Open jacksonsc007 opened 2 years ago

jacksonsc007 commented 2 years ago

@tianzhi0549 Hi, I am really sorry to bother you after years of your excellent work. The idea of centerness is quite impressed and impel my passion for further research on it. Here is the problem i meet with. The idea i want to corroborate concerns with IOU between prediction and its corresponding GT bbox. However, bad experiment result was got which made me call into question the correctness of my code in calculating the IOU mentioned above. Later I noticed that you also validate the validity of centerness in Figure 7. In order to test the correctness of my code, I decided to reproduce your result in Figure 7. Though many timed I tried, the experiment result differed from Figure 7 on a large scale.Here is the result I got. On the strength of your explanation of Figure 7, each point(x,y) denotes a detected bbox before NMS, with x being its classification score and y being its iou with corresponding GT bbox. As for the iou between detected bbox and its corresponding GT bbox, for a specific prediction, the iou is calculated over all GT bboxes with the same class as this prediction and the maximum is chosen. Results are gathered on a subset of COCO val2017 data set which containing 100 images. index

As you can see: 1.The number of samples of my results is way too more compared to Figure 7.

  1. The distribution of classification score for a high IOU is quite different with yours, where dense areas are located in low classification scores while yours is opposite.
  2. There is a lot samples with zero IoU which I intuitively find right, but there is seldom zero IOU in Figure 7. Here is my question: Is there any wrong on the idea where I calculate the IOU between predictions and its corresponding GT bbox? And why the number of samples is much less than my results? Or are there any mistakes I made? I really appreciate your patience for reading my issues.
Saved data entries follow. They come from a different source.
/-! ### The shell mass of a kernel bounded below -/

/-- `∫ ‖𝓕(trapz 2 1)‖ ≤ 3` (crudely, from the tree's majorant: `2 (3/(2π) + log(7/2)/π + log 2/(2π)) < 2.2`).
[folklore] -/
theorem integral_norm_fourier_trapz_two_one_le :
    ∫ ξ : ℝ, ‖𝓕 (trapzC 2 1) ξ‖ ≤ 3 := by
  have h1 := integral_norm_fourier_trapzC_le (L := 2) (δ := 1) one_pos (by norm_num)
  have h2 := integral_fourierMajorant_le (L := 2) (δ := 1) one_pos (by norm_num) (by norm_num)
  have hπ := Real.pi_gt_three
  have hlog2 := Real.log_two_lt_d9
  have hlog : Real.log (1 + 2 + 1 / 2) ≤ 2 * Real.log 2 := by
    calc Real.log (1 + 2 + 1 / 2) ≤ Real.log (2 ^ 2) := Real.log_le_log (by norm_num) (by norm_num)
      _ = 2 * Real.log 2 := by rw [Real.log_pow]; push_cast; ring
  have hlog2' : Real.log (2 / 1) = Real.log 2 := by norm_num
  rw [hlog2'] at h2
  have hA : 3 / (2 * π) ≤ 1 / 2 := by rw [div_le_iff₀ (by positivity)]; linarith
  have hB : Real.log (1 + 2 + 1 / 2) / π ≤ 2 * Real.log 2 / 3 :=
    div_le_div₀ (by positivity) hlog (by norm_num) hπ.le
  have hC : Real.log 2 / (2 * π) ≤ Real.log 2 / 6 :=
    div_le_div_of_nonneg_left (by positivity) (by norm_num) (by linarith)
  linarith

/-- **Shell mass under a lower bound (Ford–Maynard's `S₂ ≤ S₃ + 2S₄`).** Let `k` be a REAL kernel with
`-M w z ≤ k w z`, `0 ≤ M w z` on `W × Z`, such that every bilinear form in `k` with `1`-bounded coefficients is
`≤ X`. Then for `R > 0` the mass of `|k|` on the shell `|A z - B w| ≤ 1/R` is at most
`3 X + 2 ∑_{w ∈ W} ∑_{z ∈ Z, |A z - B w| ≤ 3/R} M w z`: write `|k| ≤ k + 2M`, majorise the shell indicator by
the trapezoid `trapz 2 1 (R(A z - B w) + 1)` (equal to `1` on the shell, supported on `|A z - B w| ≤ 3/R`), and
separate the `k`-part with `bilin_trapz_twist` (`∫ ‖𝓕(trapz 2 1)‖ ≤ 3`).
[cite: FordMaynard2024PrimeSieves, Lemma 7.10 (proof, `S₂`, `S₃`, `S₄`)] -/
theorem bilin_shell_abs_sum_le {k M : ι → κ → ℝ} {W : Finset ι} {Z : Finset κ} {X : ℝ}
    (h : BilinBoundedBy (fun w z => (k w z : ℂ)) W Z X)
    (hM0 : ∀ w ∈ W, ∀ z ∈ Z, 0 ≤ M w z) (hkM : ∀ w ∈ W, ∀ z ∈ Z, -M w z ≤ k w z)
    (A : κ → ℝ) (B : ι → ℝ) {R : ℝ} (hR : 0 < R) :
    ∑ w ∈ W, ∑ z ∈ Z, (if |A z - B w| ≤ 1 / R then |k w z| else 0) ≤
      3 * X + 2 * ∑ w ∈ W, ∑ z ∈ Z, if |A z - B w| ≤ 3 / R then M w z else 0 := by
  -- the majorising trapezoid
  set T : ι → κ → ℝ := fun w z => trapz 2 1 (R * (A z - B w) + 1) with hT
  have hT0 : ∀ w z, 0 ≤ T w z := fun w z => trapz_nonneg _ _ _
  have hT1 : ∀ w z, T w z ≤ 1 := fun w z => trapz_le_one _ _ _
  have hTshell : ∀ w z, |A z - B w| ≤ 1 / R → T w z = 1 := by
    intro w z hwz
    rw [hT]
    simp only
    refine trapz_of_mem_mid one_pos ⟨?_, ?_⟩
    · have : -(1 / R) ≤ A z - B w := (abs_le.mp hwz).1
      have : -1 ≤ R * (A z - B w) := by
        have := mul_le_mul_of_nonneg_left this hR.le
        rwa [mul_neg, mul_one_div_cancel hR.ne'] at this
      linarith
    · have : A z - B w ≤ 1 / R := (abs_le.mp hwz).2
      have : R * (A z - B w) ≤ 1 := by
        have := mul_le_mul_of_nonneg_left this hR.le
        rwa [mul_one_div_cancel hR.ne'] at this
      linarith
  have hTsupp : ∀ w z, T w z ≠ 0 → |A z - B w| ≤ 3 / R := by
    intro w z hne
    by_contra hfar
    apply hne
    rw [hT]
    simp only
    refine trapz_eq_zero_of_not_mem one_pos fun hmem => hfar ?_
    obtain ⟨hlo, hhi⟩ := hmem
    rw [abs_le]
    constructor
    · rw [show -(3 / R) = (-3) / R by ring, div_le_iff₀ hR]; linarith
    · rw [le_div_iff₀ hR]; linarith
  -- pointwise majorisation
  have hpt : ∀ w ∈ W, ∀ z ∈ Z,
      (if |A z - B w| ≤ 1 / R then |k w z| else 0) ≤ T w z * k w z + 2 * (T w z * M w z) := by
    intro w hw z hz
    have hkM2 : 0 ≤ k w z + 2 * M w z := by linarith [hM0 w hw z hz, hkM w hw z hz]
    split_ifs with hwz
    · rw [hTshell w z hwz, one_mul, one_mul]
      exact abs_le_self_add_two_mul (hM0 w hw z hz) (hkM w hw z hz)
    · have := mul_nonneg (hT0 w z) hkM2
      linarith
  have hptM : ∀ w ∈ W, ∀ z ∈ Z, T w z * M w z ≤ if |A z - B w| ≤ 3 / R then M w z else 0 := by
    intro w hw z hz
    split_ifs with hwz
    · calc T w z * M w z ≤ 1 * M w z := mul_le_mul_of_nonneg_right (hT1 w z) (hM0 w hw z hz)
        _ = M w z := one_mul _
    · have : T w z = 0 := by
        by_contra hne; exact hwz (hTsupp w z hne)
      rw [this, zero_mul]
  -- the separated `k`-part
  have hsep := bilin_trapz_twist h one_pos (by norm_num : (0 : ℝ) ≤ 2) A B R 1
  have hsepX : ‖∑ w ∈ W, ∑ z ∈ Z, (1 : ℂ) * 1 * (trapzC 2 1 (R * (A z - B w) + 1) * (k w z : ℂ))‖ ≤
      3 * X := by
    refine (hsep (fun _ => 1) (fun _ => 1) (fun _ => by simp) (fun _ => by simp)).trans ?_
    exact mul_le_mul_of_nonneg_right integral_norm_fourier_trapz_two_one_le h.nonneg
  have hreal : ∑ w ∈ W, ∑ z ∈ Z, T w z * k w z ≤ 3 * X := by
    have hcast : (∑ w ∈ W, ∑ z ∈ Z, (1 : ℂ) * 1 * (trapzC 2 1 (R * (A z - B w) + 1) * (k w z : ℂ))) =
        ((∑ w ∈ W, ∑ z ∈ Z, T w z * k w z : ℝ) : ℂ) := by
      push_cast
      refine sum_congr rfl fun w _ => sum_congr rfl fun z _ => ?_
      simp only [hT, trapzC]
      ring
    rw [hcast, Complex.norm_real, Real.norm_eq_abs] at hsepX
    exact (le_abs_self _).trans hsepX
  -- assemble
  calc ∑ w ∈ W, ∑ z ∈ Z, (if |A z - B w| ≤ 1 / R then |k w z| else 0)
      ≤ ∑ w ∈ W, ∑ z ∈ Z, (T w z * k w z + 2 * (T w z * M w z)) :=
        sum_le_sum fun w hw => sum_le_sum fun z hz => hpt w hw z hz
    _ = (∑ w ∈ W, ∑ z ∈ Z, T w z * k w z) + 2 * ∑ w ∈ W, ∑ z ∈ Z, T w z * M w z := by
        rw [mul_sum, ← sum_add_distrib]
        refine sum_congr rfl fun w _ => ?_
        rw [mul_sum, ← sum_add_distrib]
    _ ≤ 3 * X + 2 * ∑ w ∈ W, ∑ z ∈ Z, if |A z - B w| ≤ 3 / R then M w z else 0 := by
        have := sum_le_sum fun w hw => sum_le_sum fun z hz => hptM w hw z hz
        linarith [this]

/-- **Ford–Maynard Lemma 7.10, packaged for a kernel bounded below.** Let `k` be a real kernel with
`-M w z ≤ k w z`, `0 ≤ M w z` and `|A z - B w| ≤ R` on `W × Z` (`R ≥ 1`), every bilinear form in which with
`1`-bounded coefficients is `≤ X`. Then every bilinear form in `[B w < A z] · k` with `1`-bounded coefficients is at
most `(3(1 + log R) + 3) · X + 2 ∑_{w ∈ W} ∑_{z ∈ Z, |A z - B w| ≤ 3/R} M w z` — the printed shape
"`(log x) sup |smoothed sums| + (log x) sup |smoothed sums of |ξ| w_n| + x^{ν/10} · #(shell)`", the lattice-point
count of the shell being left to the user (in the paper: `τ_j`-many tuples per cofactor, `S₄ ≪ x^{1-ν/10}`).
[cite: FordMaynard2024PrimeSieves, Lemma 7.10] -/
theorem bilin_threshold_of_neg_le {k M : ι → κ → ℝ} {W : Finset ι} {Z : Finset κ} {X : ℝ}
    (h : BilinBoundedBy (fun w z => (k w z : ℂ)) W Z X)
    (hM0 : ∀ w ∈ W, ∀ z ∈ Z, 0 ≤ M w z) (hkM : ∀ w ∈ W, ∀ z ∈ Z, -M w z ≤ k w z)
    {A : κ → ℝ} {B : ι → ℝ} {R : ℝ} (hR : 1 ≤ R) (hsize : ∀ w ∈ W, ∀ z ∈ Z, |A z - B w| ≤ R) :
    BilinBoundedBy (fun w z => (if B w < A z then (1 : ℂ) else 0) * (k w z : ℂ)) W Z
      ((3 * (1 + Real.log R) + 3) * X +
        2 * ∑ w ∈ W, ∑ z ∈ Z, if |A z - B w| ≤ 3 / R then M w z else 0) := by
  have hR0 : 0 < R := by linarith
  have h1 := bilin_threshold_shell h hR hsize
  have h2 := bilin_shell_abs_sum_le h hM0 hkM A B hR0
  refine h1.mono ?_
  have h3 : ∑ w ∈ W, ∑ z ∈ Z, (if |A z - B w| < 1 / R then ‖((k w z : ℝ) : ℂ)‖ else 0) ≤
      ∑ w ∈ W, ∑ z ∈ Z, (if |A z - B w| ≤ 1 / R then |k w z| else 0) := by
    refine sum_le_sum fun w _ => sum_le_sum fun z _ => ?_
    rw [Complex.norm_real, Real.norm_eq_abs]
    split_ifs with h₁ h₂
    · exact le_rfl
    · exact absurd h₁.le h₂
    · exact abs_nonneg _
    · exact le_rfl
  linarith

end Summit.Parity.GeneralizedHardyLittlewood.FordMaynardSieveConst01651SieveConst01651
Thanks a lot.
tianzhi0549 commented 2 years ago

Thank you for your questions.

for a specific prediction, the iou is calculated over all GT bboxes with the same class as this prediction and the maximum is chosen.

We did not match predicted boxes to the GT boxes with the highest IoU. Instead, we use the label assignment during training to match them, and only positive points on the feature maps are shown in the figures.

jacksonsc007 commented 2 years ago

Thank you for your reply. It helped me a lot.

jacksonsc007 commented 2 years ago

@tianzhi0549 Hi, please accept my heartfelt thanks to your instructions. I got the following results after modifications on the label assignment. Figure7_Ink As shown in the figure, the left part is the original classification score of model output that already through sigmoid function, while the right plot is the square root of original classification score. I did square root cuz the left one still bears some dissimilarity from yours, where most samples on regions with high IOU tends to have low classification score. This is a real pet peeve because, from my perspective, predictions with high IOU with gt boxes intuitively bear high classification score. so my question is:

  1. Did you use square root in Figure 7?
  2. If not, is my preconception that " predictions with high IOU with gt boxes tends to bear higher classification score" right? I am looking forward your reply if your are available. Thanks.